**Available data:**
◆ ◆ ◆ ◆ ◆
/-- `B(v,1) ∩ (v + T) = v + (B(0,1) ∩ T)`. [folklore] -/
theorem ball_inter_rogersSimplex (v : E3) (c : Fin 3 → E3) :
    ball v 1 ∩ rogersSimplex v c = (fun x => v + x) '' (ball 0 1 ∩ rogersSimplex 0 c) := by
  rw [Set.image_inter (add_right_injective v), ← rogersSimplex_eq_image, ← Set.singleton_add,
    singleton_add_ball, add_zero]

/-- `vol(B(v,1) ∩ (v + T)) = vol(B(0,1) ∩ T)`. [folklore] -/
theorem volume_ball_inter_rogersSimplex (v : E3) (c : Fin 3 → E3) :
    volume (ball v 1 ∩ rogersSimplex v c) = volume (ball 0 1 ∩ rogersSimplex 0 c) := by
  rw [ball_inter_rogersSimplex, Set.image_add_left, measure_preimage_add]

/-- `vol(v + L_c(Δ₃)) = |det L_c| · vol(Δ₃)`. [folklore] -/
theorem volume_rogersSimplex_eq_det (v : E3) (c : Fin 3 → E3) :
    volume (rogersSimplex v c) =
      ENNReal.ofReal |LinearMap.det (edgeMap c)| * volume paramSimplex := by
  rw [volume_rogersSimplex, rogersSimplex_zero, Measure.addHaar_image_linearMap]

/-! ### Part 2. Rogers's monotonicity lemma -/

/-- `‖t₁ c₁ + t₂ c₂ + t₃ c₃‖² = Σᵢⱼ tᵢ tⱼ ⟪cᵢ, cⱼ⟫`. [folklore] -/
theorem norm_edgeMap_sq (c : Fin 3 → E3) (t : E3) :
    ‖edgeMap c t‖ ^ 2 = ∑ i, ∑ j, t i * t j * ⟪c i, c j⟫ := by
  rw [← real_inner_self_eq_norm_sq, edgeMap_apply, sum_inner]
  refine Finset.sum_congr rfl fun i _ => ?_
  rw [inner_sum]
  refine Finset.sum_congr rfl fun j _ => ?_
  rw [real_inner_smul_left, real_inner_smul_right]; ring

/-- **Rogers's key inequality.** If the Gram matrix of `c` dominates that of `d` entrywise, then
`‖L_d t‖ ≤ ‖L_c t‖` for every `t` with non-negative coordinates ("the corresponding point `y`
of `E ∩ G` satisfies `(y − g₀)·(y − g₀) ≤ x·x ≤ 1`"). [cite: Rogers1964, Ch. 7 §4 (proof of
Theorem 7.1)] -/
theorem norm_edgeMap_le {c d : Fin 3 → E3} (h : ∀ i j, ⟪d i, d j⟫ ≤ ⟪c i, c j⟫) {t : E3}
    (ht : ∀ i, 0 ≤ t i) : ‖edgeMap d t‖ ≤ ‖edgeMap c t‖ := by
  have h2 : ‖edgeMap d t‖ ^ 2 ≤ ‖edgeMap c t‖ ^ 2 := by
    rw [norm_edgeMap_sq, norm_edgeMap_sq]
    exact Finset.sum_le_sum fun i _ => Finset.sum_le_sum fun j _ =>
      mul_le_mul_of_nonneg_left (h i j) (mul_nonneg (ht i) (ht j))
  exact (pow_le_pow_iff_left₀ (norm_nonneg _) (norm_nonneg _) two_ne_zero).1 h2

/-- **Rogers's monotonicity lemma (volume form).** If the Gram matrix of the edge vectors `c`
dominates that of `d` entrywise, the fraction of the simplex `T_c = L_c(Δ₃)` covered by the unit
ball at its apex is at most that of `T_d`, in cross-multiplied form
`vol(B ∩ T_c) · vol(T_d) ≤ vol(B ∩ T_d) · vol(T_c)` (Rogers: the linear map `L = L_d ∘ L_c⁻¹`
"preserves the ratio of two volumes" and maps `K ∩ T` into `S ∩ G`). Degenerate simplices are
allowed (both sides vanish). [cite: Rogers1964, Ch. 7 §4 (proof of Theorem 7.1)] -/
theorem volume_ball_inter_mul_le_of_gram_le {c d : Fin 3 → E3} (h : ∀ i j, ⟪d i, d j⟫ ≤ ⟪c i, c j⟫) :
    volume (ball (0 : E3) 1 ∩ rogersSimplex 0 c) * volume (rogersSimplex 0 d) ≤
      volume (ball (0 : E3) 1 ∩ rogersSimplex 0 d) * volume (rogersSimplex 0 c) := by
  set P : Set E3 := edgeMap d ⁻¹' ball 0 1 ∩ paramSimplex with hP
  have h1 : ball (0 : E3) 1 ∩ rogersSimplex 0 c ⊆ edgeMap c '' P := by
    rintro x ⟨hx, hx'⟩
    rw [rogersSimplex_zero] at hx'
    obtain ⟨t, ht, rfl⟩ := hx'
    refine ⟨t, ⟨?_, ht⟩, rfl⟩
    rw [Set.mem_preimage, mem_ball_zero_iff]
    rw [mem_ball_zero_iff] at hx
    exact lt_of_le_of_lt (norm_edgeMap_le h ht.1) hx
  have h2 : ball (0 : E3) 1 ∩ rogersSimplex 0 d = edgeMap d '' P := by
    rw [rogersSimplex_zero, hP, Set.image_preimage_inter]
  calc volume (ball (0 : E3) 1 ∩ rogersSimplex 0 c) * volume (rogersSimplex 0 d)
      ≤ volume (edgeMap c '' P) * volume (rogersSimplex 0 d) := by gcongr
    _ = (ENNReal.ofReal |LinearMap.det (edgeMap c)| * volume P) *
          (ENNReal.ofReal |LinearMap.det (edgeMap d)| * volume paramSimplex) := by
        rw [Measure.addHaar_image_linearMap, volume_rogersSimplex_eq_det]
    _ = (ENNReal.ofReal |LinearMap.det (edgeMap d)| * volume P) *
          (ENNReal.ofReal |LinearMap.det (edgeMap c)| * volume paramSimplex) := by ring
    _ = volume (ball (0 : E3) 1 ∩ rogersSimplex 0 d) * volume (rogersSimplex 0 c) := by
        rw [h2, Measure.addHaar_image_linearMap, volume_rogersSimplex_eq_det]

/-! ### Part 3. Rogers's Gram conditions and the canonical orthoscheme -/

/-- Rogers's constants `2i/(i+1)`, `i = 1, 2, 3` (indexed by `Fin 3`: `1, 4/3, 3/2`): the squared
distance from a centre to the plane of a facet, to the line of an edge, to a vertex of its Voronoi
cell is at least `2i/(i+1)` (Blichfeldt's inequality). [cite: Rogers1964, Ch. 7 §3, Lemma 1] -/
def rogersGramConst (i : Fin 3) : ℝ := ![1, 4 / 3, 3 / 2] i

/-- **Rogers's Gram conditions** on the edge vectors `cᵢ − c₀` of a simplex `c₀ c₁ c₂ c₃` of his
dissection (origin at the centre `c₀`): `cᵢ · cⱼ ≥ 2i/(i+1)` for `1 ≤ i ≤ j ≤ 3`.
[cite: Rogers1964, Ch. 7 §3, Lemma 2] -/
def IsRogersGram (c : Fin 3 → E3) : Prop := ∀ i j : Fin 3, i ≤ j → rogersGramConst i ≤ ⟪c i, c j⟫

/-- **The canonical orthoscheme edge vectors** `g₁ = (1, 0, 0)`, `g₂ = (1, 1/√3, 0)`,
`g₃ = (1, 1/√3, 1/√6)`: `gᵢ · gⱼ = 2i/(i+1)` for `i ≤ j`, so `T_g = L_g(Δ₃)` is congruent to each of
the `24` orthoschemes of the barycentric subdivision of the regular tetrahedron of side `2` (apex
a vertex, then the midpoint of an edge at distance `1`, the centroid of a face at distance `2/√3`,
the centroid of the tetrahedron at distance `√(3/2)`). [cite: Rogers1964, Ch. 7 §4 (the simplex
`G = g₀ g₁ … gₙ`)] -/
def rogersOrthoscheme : Fin 3 → E3 := ![!₂[1, 0, 0], !₂[1, 1 / √3, 0], !₂[1, 1 / √3, 1 / √6]]

/-- The Gram matrix of the canonical orthoscheme: `gᵢ · gⱼ = 2 min(i,j)/(min(i,j)+1)`
("it is easy to verify that, if `1 ≤ i ≤ j ≤ n`, `(gᵢ − g₀)·(gⱼ − g₀) = 2i/(i+1)`").
[cite: Rogers1964, Ch. 7 §4] -/
theorem inner_rogersOrthoscheme (i j : Fin 3) :
    ⟪rogersOrthoscheme i, rogersOrthoscheme j⟫ = rogersGramConst (min i j) := by
  have h3 : (√3)⁻¹ * (√3)⁻¹ = 1 / 3 := by
    rw [← mul_inv, Real.mul_self_sqrt (by norm_num)]; norm_num
  have h6 : (√6)⁻¹ * (√6)⁻¹ = 1 / 6 := by
    rw [← mul_inv, Real.mul_self_sqrt (by norm_num)]; norm_num
  rw [EuclideanSpace.inner_eq_star_dotProduct]
  fin_cases i <;> fin_cases j <;>
    simp [rogersOrthoscheme, rogersGramConst, dotProduct, Fin.sum_univ_three] <;> nlinarith [h3, h6]
lemma C_C_dvd_of_EvAt_eq_zero (x : 𝒪) (hx : x ∈ IsLocalRing.maximalIdeal 𝒪)
    (H : PowerSeries (PowerSeries (PowerSeries 𝒪))) (h : EvAt x hx H = 0) :
    PowerSeries.C (PowerSeries.C (PowerSeries.X - PowerSeries.C x)) ∣ H := by
  have hc : ∀ i j, (PowerSeries.X - PowerSeries.C x) ∣ coeff j (coeff i H) := by
    intro i j
    rw [← evAt_eq_zero_iff x hx, ← co_EvAt, h]
    simp [co]
  choose q hq using hc
  refine ⟨PowerSeries.mk fun i => PowerSeries.mk fun j => q i j, ?_⟩
  refine PowerSeries.ext fun i => ?_
  rw [PowerSeries.coeff_C_mul]
  refine PowerSeries.ext fun j => ?_
  rw [PowerSeries.coeff_C_mul]
  simp only [PowerSeries.coeff_mk]
  exact hq i j

end Eval

/-! ### Theorem U₁: uniform member constants + nondegenerate analytic limit fibre ⟹ nondegenerate
algebraic limit fibre (the torsion OUTPUT of `AccumulationLemma₂U`), PROVED. -/

section Uniform

open Filter

/-- `p`-adic convergence in `ℤ_[p]` gives divisibility of differences by high powers of `p`. -/
lemma eventually_pow_dvd_sub {p : ℕ} [Fact p.Prime] (x : ℕ → ℤ_[p]) (xlim : ℤ_[p])
    (hx : Tendsto x atTop (nhds xlim)) (m : ℕ) :
    ∀ᶠ k in atTop, (p : ℤ_[p]) ^ m ∣ x k - xlim := by
  have hp0 : (0 : ℝ) < (p : ℝ) := by exact_mod_cast (Fact.out : p.Prime).pos
  have hε : (0 : ℝ) < (p : ℝ) ^ (-(m : ℤ)) := zpow_pos hp0 _
  have := (Metric.tendsto_atTop.mp hx) _ hε
  obtain ⟨N, hN⟩ := this
  filter_upwards [eventually_ge_atTop N] with k hk
  have h1 : ‖x k - xlim‖ ≤ (p : ℝ) ^ (-(m : ℤ)) := by
    have := hN k hk
    rw [dist_eq_norm] at this
    exact this.le
  rw [PadicInt.norm_le_pow_iff_mem_span_pow] at h1
  exact Ideal.mem_span_singleton.mp h1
◆ ◆ ◆ ◆ ◆
**Exercise details:** Your output is to be the lines of the listing, exact and complete, starting at the first and ending with the line that contains "rw [real_inner_smul_left, real_inner_smul_right];".

**Expected answer:**
/-- `B(v,1) ∩ (v + T) = v + (B(0,1) ∩ T)`. [folklore] -/
theorem ball_inter_rogersSimplex (v : E3) (c : Fin 3 → E3) :
    ball v 1 ∩ rogersSimplex v c = (fun x => v + x) '' (ball 0 1 ∩ rogersSimplex 0 c) := by
  rw [Set.image_inter (add_right_injective v), ← rogersSimplex_eq_image, ← Set.singleton_add,
    singleton_add_ball, add_zero]

/-- `vol(B(v,1) ∩ (v + T)) = vol(B(0,1) ∩ T)`. [folklore] -/
theorem volume_ball_inter_rogersSimplex (v : E3) (c : Fin 3 → E3) :
    volume (ball v 1 ∩ rogersSimplex v c) = volume (ball 0 1 ∩ rogersSimplex 0 c) := by
  rw [ball_inter_rogersSimplex, Set.image_add_left, measure_preimage_add]

/-- `vol(v + L_c(Δ₃)) = |det L_c| · vol(Δ₃)`. [folklore] -/
theorem volume_rogersSimplex_eq_det (v : E3) (c : Fin 3 → E3) :
    volume (rogersSimplex v c) =
      ENNReal.ofReal |LinearMap.det (edgeMap c)| * volume paramSimplex := by
  rw [volume_rogersSimplex, rogersSimplex_zero, Measure.addHaar_image_linearMap]

/-! ### Part 2. Rogers's monotonicity lemma -/

/-- `‖t₁ c₁ + t₂ c₂ + t₃ c₃‖² = Σᵢⱼ tᵢ tⱼ ⟪cᵢ, cⱼ⟫`. [folklore] -/
theorem norm_edgeMap_sq (c : Fin 3 → E3) (t : E3) :
    ‖edgeMap c t‖ ^ 2 = ∑ i, ∑ j, t i * t j * ⟪c i, c j⟫ := by
  rw [← real_inner_self_eq_norm_sq, edgeMap_apply, sum_inner]
  refine Finset.sum_congr rfl fun i _ => ?_
  rw [inner_sum]
  refine Finset.sum_congr rfl fun j _ => ?_
  rw [real_inner_smul_left, real_inner_smul_right]; ring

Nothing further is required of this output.